§ YOUR OBJECTIVE
Pick out all lines in the listing holding the string "refine" and copy them.

━━━━━━━━━━━━━━━━━━━━━━━━━━━━━━

import Summits.QuantumFields.YangMills.Theorems.LuscherReductionTwistedTraceScalingBOSlowSchur
import Summits.QuantumFields.YangMills.Theorems.LuscherReductionTwistedTraceScalingBOKernel
import HarnessLib

/-!
# (C5) toolkit: the WEIGHTED Schur / Cauchy–Schwarz bound for kernel transfers — `∫ g·(∫ k(·,y)f(y)dy)² ≤ R·(sup_y ∫ k(x,y)g(x)dx)·∫ f²`
# (lane A of S-BASE, crux `TwistedTraceScaling` stmt-QuantumFields-20203, C4-CORE, the (OD) pen; `pub/ym-fleet/ym-luscher-20007-p1/COARSE-DESIGN.md` §27.3 (b)–(d), §30.5 (3))

Every tail region of the (B-OD) defect (the Faddeev–Popov tail weight, the profile shell, the far stiff region, the gauge-far region) is an `L²` integral of a kernel transfer
`Kf(x) = ∫ k(x,y)f(y) dy` against a SMALL weight `g` (`g = 𝟙_region·χ/N`, or `g = 1/w` with a small kernel).  The bound that turns "pointwise small where it matters" into
"small in `L²` relative to `∫ f²`" is the weighted Schur test:
* ★★ `sq_integral_kernel_weight_le` — for a bounded measurable kernel `k ≥ 0` on finite measure spaces with row sums `∫ k(x,·) ≤ R`, a bounded measurable weight `g ≥ 0`
  with WEIGHTED column sums `∫ k(x,y)g(x) dx ≤ G` for all `y`, and bounded measurable `f`:  `∫ g(x)·(∫ k(x,y)f(y)dy)² dx ≤ R·G·∫ f²`.
  (Cauchy–Schwarz in `y` with the measure `k(x,·)`, then Fubini.)  `G` carries the smallness (`e^{-cℓ²}`·poly) in every (C5) region, `R = sup row sum` of the transfer kernel.
HONEST FRAMING: a measure-theoretic tool for a stub of a child of the CONDITIONAL route R2b1; (C5), the final `b`, (B-ST), C4-CORE OPEN; not a gap, not Clay.
-/

set_option autoImplicit false

noncomputable section

open MeasureTheory Filter Topology Real
open scoped BigOperators
open Literature.MathematicalPhysics.QuantumFieldTheory
open Literature.MathematicalPhysics.QuantumLattice

namespace Summit.QuantumFields.YangMills.Theorems.FemtoTransferGap.TwoLattice.ConstTube

open Summit.QuantumFields.YangMills.Theorems.FemtoTransferGap
open Summit.QuantumFields.YangMills.Theorems.FemtoTransferGap.TwoLattice
open Summit.QuantumFields.YangMills.Theorems.FemtoTransferGap.TwoLattice.Avg

/-! ## §1 ★★ The weighted Schur test -/

section Schur

variable {X : Type*} [MeasurableSpace X] (μ : Measure X) [IsFiniteMeasure μ]

/-- ★★ **WEIGHTED SCHUR TEST.**  `k ≥ 0` bounded jointly measurable with row sums `∫ k(x,y) dμ(y) ≤ R` (`R ≥ 0`), weight `g ≥ 0` bounded measurable with weighted column sums
`∫ k(x,y)g(x) dμ(x) ≤ G` for every `y`, `f` bounded measurable:  `∫ g(x)(∫ k(x,y)f(y)dμ)² dμ ≤ R·G·∫ f² dμ`. [cite: Helffer2013, Lemma 7.1] -/
theorem sq_integral_kernel_weight_le {k : X → X → ℝ} (hk : Measurable (Function.uncurry k)) {Ck : ℝ} (hCk : ∀ x y, |k x y| ≤ Ck) (hk0 : ∀ x y, 0 ≤ k x y)
    {g : X → ℝ} (hg : Measurable g) {Cg : ℝ} (hCg : ∀ x, |g x| ≤ Cg) (hg0 : ∀ x, 0 ≤ g x)
    {f : X → ℝ} (hf : Measurable f) {Cf : ℝ} (hCf : ∀ y, |f y| ≤ Cf) {R G : ℝ} (hR : 0 ≤ R) (hrow : ∀ x, ∫ y, k x y ∂μ ≤ R)
    (hcol : ∀ y, ∫ x, k x y * g x ∂μ ≤ G) :
    ∫ x, g x * (∫ y, k x y * f y ∂μ) ^ 2 ∂μ ≤ R * G * ∫ y, f y ^ 2 ∂μ := by
  have hCf0 : ∀ y : X, 0 ≤ Cf := fun y => (abs_nonneg _).trans (hCf y)
  have hCk0 : ∀ x : X, 0 ≤ Ck := fun x => (abs_nonneg _).trans (hCk x x)
  have hCg0 : ∀ x : X, 0 ≤ Cg := fun x => (abs_nonneg _).trans (hCg x)
  have hkx : ∀ x, Measurable (k x) := fun x => hk.comp (measurable_const.prodMk measurable_id)
  -- fibrewise Cauchy–Schwarz with weight `k(x,·)` and the row sum
  have hpt : ∀ x, (∫ y, k x y * f y ∂μ) ^ 2 ≤ R * ∫ y, f y ^ 2 * k x y ∂μ := by
    intro x
    have hcs := sq_integral_mul_mul_le μ (a := fun _ => (1 : ℝ)) (b := f) (w := k x) measurable_const hf (hkx x) (Ca := 1) (fun _ => by rw [abs_one]) hCf (hCk x)
      (fun y => hk0 x y)
    have e1 : ∫ y, (1 : ℝ) * f y * k x y ∂μ = ∫ y, k x y * f y ∂μ := integral_congr_ae (ae_of_all _ fun y => by ring)
    have e2 : ∫ y, (1 : ℝ) ^ 2 * k x y ∂μ = ∫ y, k x y ∂μ := integral_congr_ae (ae_of_all _ fun y => by ring)
    rw [e1, e2] at hcs
    have hI0 : 0 ≤ ∫ y, f y ^ 2 * k x y ∂μ := integral_nonneg fun y => mul_nonneg (sq_nonneg _) (hk0 x y)
    exact hcs.trans (mul_le_mul_of_nonneg_right (hrow x) hI0)
  -- the weighted version of the fibrewise bound
  have hptg : ∀ x, g x * (∫ y, k x y * f y ∂μ) ^ 2 ≤ R * ∫ y, g x * f y ^ 2 * k x y ∂μ := by
    intro x
    have h := mul_le_mul_of_nonneg_left (hpt x) (hg0 x)
    calc g x * (∫ y, k x y * f y ∂μ) ^ 2 ≤ g x * (R * ∫ y, f y ^ 2 * k x y ∂μ) := h
      _ = R * ∫ y, g x * f y ^ 2 * k x y ∂μ := by rw [← integral_const_mul]; rw [← integral_const_mul, ← integral_const_mul]; exact integral_congr_ae (ae_of_all _ fun y => by ring)
  -- integrability facts
  have hJm : Measurable (Function.uncurry fun x y => g x * f y ^ 2 * k x y) := (((hg.comp measurable_fst).mul ((hf.pow_const 2).comp measurable_snd)).mul hk)
  have hJb : ∀ p : X × X, |(Function.uncurry fun x y => g x * f y ^ 2 * k x y) p| ≤ Cg * Cf ^ 2 * Ck := fun p => by
    simp only [Function.uncurry]
    rw [abs_mul, abs_mul, abs_pow]
    exact mul_le_mul (mul_le_mul (hCg _) (pow_le_pow_left₀ (abs_nonneg _) (hCf _) 2) (by positivity) (hCg0 p.1)) (hCk _ _) (abs_nonneg _)
      (mul_nonneg (hCg0 p.1) (pow_nonneg (hCf0 p.2) 2))
  have hJint : Integrable (Function.uncurry fun x y => g x * f y ^ 2 * k x y) (μ.prod μ) := integrable_of_measurable_abs_le _ hJm hJb
  have hIm : Measurable fun x => ∫ y, k x y * f y ∂μ := by
    have hm : Measurable (Function.uncurry fun x y => k x y * f y) := hk.mul (hf.comp measurable_snd)
    exact (hm.stronglyMeasurable.integral_prod_right' (ν := μ)).measurable
  have hIb : ∀ x, |∫ y, k x y * f y ∂μ| ≤ Ck * Cf * μ.real Set.univ := fun x => by
    calc |∫ y, k x y * f y ∂μ| ≤ ∫ y, |k x y * f y| ∂μ := abs_integral_le_integral_abs
      _ ≤ ∫ _y, Ck * Cf ∂μ := integral_mono_of_nonneg (ae_of_all _ fun _ => abs_nonneg _) (integrable_const _) (ae_of_all _ fun y => by
          show |k x y * f y| ≤ Ck * Cf
          rw [abs_mul]; exact mul_le_mul (hCk x y) (hCf y) (abs_nonneg _) (hCk0 x))
      _ = Ck * Cf * μ.real Set.univ := by rw [integral_const, smul_eq_mul, Measure.real]; ring
  have hL : Integrable (fun x => g x * (∫ y, k x y * f y ∂μ) ^ 2) μ :=
    integrable_of_measurable_abs_le _ (hg.mul (hIm.pow_const 2)) (C := Cg * (Ck * Cf * μ.real Set.univ) ^ 2) fun x => by
      rw [abs_mul, abs_pow]; exact mul_le_mul (hCg x) (pow_le_pow_left₀ (abs_nonneg _) (hIb x) 2) (by positivity) (hCg0 x)
  have hinner_m : Measurable fun x => ∫ y, g x * f y ^ 2 * k x y ∂μ := (hJm.stronglyMeasurable.integral_prod_right' (ν := μ)).measurable
  have hinner_b : ∀ x, |∫ y, g x * f y ^ 2 * k x y ∂μ| ≤ Cg * Cf ^ 2 * Ck * μ.real Set.univ := fun x => by
    calc |∫ y, g x * f y ^ 2 * k x y ∂μ| ≤ ∫ y, |g x * f y ^ 2 * k x y| ∂μ := abs_integral_le_integral_abs
      _ ≤ ∫ _y, Cg * Cf ^ 2 * Ck ∂μ := integral_mono_of_nonneg (ae_of_all _ fun _ => abs_nonneg _) (integrable_const _) (ae_of_all _ fun y => hJb (x, y))
      _ = Cg * Cf ^ 2 * Ck * μ.real Set.univ := by rw [integral_const, smul_eq_mul, Measure.real]; ring
  have hinner_int : Integrable (fun x => ∫ y, g x * f y ^ 2 * k x y ∂μ) μ := integrable_of_measurable_abs_le _ hinner_m hinner_b
  -- integrate the fibrewise bound and swap
  have hcm : Measurable fun y => ∫ x, k x y * g x ∂μ := by
    have hm : Measurable (Function.uncurry fun x y => k x y * g x) := hk.mul (hg.comp measurable_fst)
    exact (hm.stronglyMeasurable.integral_prod_left' (μ := μ)).measurable
  have hcb : ∀ y, |∫ x, k x y * g x ∂μ| ≤ Ck * Cg * μ.real Set.univ := fun y => by
    calc |∫ x, k x y * g x ∂μ| ≤ ∫ x, |k x y * g x| ∂μ := abs_integral_le_integral_abs
      _ ≤ ∫ _x, Ck * Cg ∂μ := integral_mono_of_nonneg (ae_of_all _ fun _ => abs_nonneg _) (integrable_const _) (ae_of_all _ fun x => by
          show |k x y * g x| ≤ Ck * Cg
          rw [abs_mul]; exact mul_le_mul (hCk x y) (hCg x) (abs_nonneg _) (hCk0 x))
      _ = Ck * Cg * μ.real Set.univ := by rw [integral_const, smul_eq_mul, Measure.real]; ring
  calc ∫ x, g x * (∫ y, k x y * f y ∂μ) ^ 2 ∂μ ≤ ∫ x, R * ∫ y, g x * f y ^ 2 * k x y ∂μ ∂μ := integral_mono hL (hinner_int.const_mul R) hptg
    _ = R * ∫ y, ∫ x, g x * f y ^ 2 * k x y ∂μ ∂μ := by rw [integral_const_mul, integral_integral_swap hJint]
    _ = R * ∫ y, f y ^ 2 * ∫ x, k x y * g x ∂μ ∂μ := by
        congr 1; refine integral_congr_ae (ae_of_all _ fun y => ?_); dsimp only
        rw [← integral_const_mul]; exact integral_congr_ae (ae_of_all _ fun x => by ring)
    _ ≤ R * ∫ y, f y ^ 2 * G ∂μ := by
        refine mul_le_mul_of_nonneg_left ?_ hR
        refine integral_mono (integrable_of_measurable_abs_le _ ((hf.pow_const 2).mul hcm) (C := Cf ^ 2 * (Ck * Cg * μ.real Set.univ)) fun y => ?_)
          (integrable_of_measurable_abs_le _ ((hf.pow_const 2).mul measurable_const) (C := Cf ^ 2 * |G|) fun y => ?_) fun y => ?_
        · rw [abs_mul, abs_pow]; exact mul_le_mul (pow_le_pow_left₀ (abs_nonneg _) (hCf _) 2) (hcb y) (abs_nonneg _) (pow_nonneg (hCf0 y) 2)
        · rw [abs_mul, abs_pow]; exact mul_le_mul (pow_le_pow_left₀ (abs_nonneg _) (hCf _) 2) le_rfl (abs_nonneg _) (pow_nonneg (hCf0 y) 2)
        · exact mul_le_mul_of_nonneg_left (hcol y) (sq_nonneg _)
    _ = R * G * ∫ y, f y ^ 2 ∂μ := by rw [integral_mul_const]; ring

end Schur

end Summit.QuantumFields.YangMills.Theorems.FemtoTransferGap.TwoLattice.ConstTube

end
import Summits.ResolutionOfSingularities.ResolutionOfSingularities.Theorems.EquisingularLiftEquisingularLiftNatHostedPointStepSeam
import Summits.ResolutionOfSingularities.ResolutionOfSingularities.Theorems.EquisingularLiftEquisingularLiftNatLetterTransport
import Summits.ResolutionOfSingularities.ResolutionOfSingularities.Theorems.EquisingularLiftEquisingularLiftNatMemberSLStepRegular
import Summits.ResolutionOfSingularities.ResolutionOfSingularities.Theorems.EquisingularLiftEquisingularLiftNatHostedEngineInit
import HarnessLib

/-!
# [OURS · L1 W4.5(b) · EL♮(3) · WIDTH TABLE D5 «IMMATURE HOST», supplier row HPT⁶] THE LETTERED POINT-STEP SUPPLIER OF THE K5⁶ ENGINE
# `TCPlus.hpt6_supplier k n : <HPT⁶ of ✓ target_elnat_of_letteredPrefixResolution (p669625), verbatim>` — unconditional

res-L1-w45b-stub-2 g16 (desk R54: «HPT⁶ assembly = stub-2»).  OURS; NOT a statement of any manuscript ([Hironaka2017] is a candidate under adjudication,
nothing of it is asserted); AI-written, weaker than expert review.  No `sorry`; standard axioms; DEF-FREE.  `--supports stmt-ResolutionOfSingularities-20148 --as helper`.

WHAT.  The HPT⁶ binder of the engine (any `n`): at a `Ch`-stage with model square `j : F₁ ⟶ X'`, listed letters `Ls` (✓ `TCPlus.LetterDatum` each) and the
tag block `Kp`, a LETTERED POINT STEP at a closed non-regular point `x` of `T̃₁` (regular on `F₁`) — at most ONE listed letter through `x` (`Lt = some L`,
`L̃` regular at `x`), every other listed letter and the tag's three letters AWAY — and its blow-up `υ = Bl_x` are matched by a `Ch`-stage `X₁ = Bl_s X'`
(`s` a Hensel section through `j x`, NESTED in the through-letter's model when there is one) with a model square for `F₂`, `St T₁` irreducible, `F₂`
integral, a `LetterDatum` for the strict transform of EVERY listed letter, one for the NEW exceptional letter `υ⁻¹{x}`, and the tag block transported.
PROOF (pure composition).  The point step WITH the through-letter (or the empty letter ✓ `TCPlus.letterDatum_empty` when `Lt = none`) is res-L1-w45b-stub-4's
✓ `TCPlus.hpt_seam`; every other letter is AWAY and keeps its model `𝓛·𝒪_{X₁}` — res-type-027's ✓ `TCPlus.letterDatum_transport_away`, re-run here with
the MODEL KEPT EXPLICIT (`letterClauses_transport_away`) so that the tag's incidence `𝓚 ≤ 𝓐 ⊔ 𝓒` is transported by `comap_mono`/`comap_sup`; the new
exceptional letter is ✓ `TCPlus.letterDatum_newPlane` (res-L1-w45b-stub-2 g13 `exists_planeModel`); `closure υ⁻¹(closure L ∖ {x}) = closure υ⁻¹(L ∖ {x})`
is ✓ `closure_preimage_closure_diff_singleton`. [folklore; pure composition of the cited tree theorems]
-/

set_option linter.dupNamespace false -- mandated namespace `Summit.<Summit>.<Problem>` of this single-conjunct summit
set_option linter.overlappingInstances false -- signatures carry `[IsDomain O] [IsDiscreteValuationRing O]`

noncomputable section

open CategoryTheory CategoryTheory.Limits AlgebraicGeometry TopologicalSpace Topology IsLocalRing
open Literature.AlgebraicGeometry.Resolution
open AlgebraicGeometry.Scheme.IdealSheafData
open Summit.ResolutionOfSingularities.ResolutionOfSingularities.Theses.EquisingularLift.Split
open Summit.ResolutionOfSingularities.ResolutionOfSingularities.Cruxes.EquisingularLift.StrataSplit

namespace Summit.ResolutionOfSingularities.ResolutionOfSingularities.Cruxes.EquisingularLiftNat.Sections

━━━━━━━━━━━━━━━━━━━━━━━━━━━━━━

§ EXERCISE RESULT
        congr 1; refine integral_congr_ae (ae_of_all _ fun y => ?_); dsimp only
        refine mul_le_mul_of_nonneg_left ?_ hR
        refine integral_mono (integrable_of_measurable_abs_le _ ((hf.pow_const 2).mul hcm) (C := Cf ^ 2 * (Ck * Cg * μ.real Set.univ)) fun y => ?_)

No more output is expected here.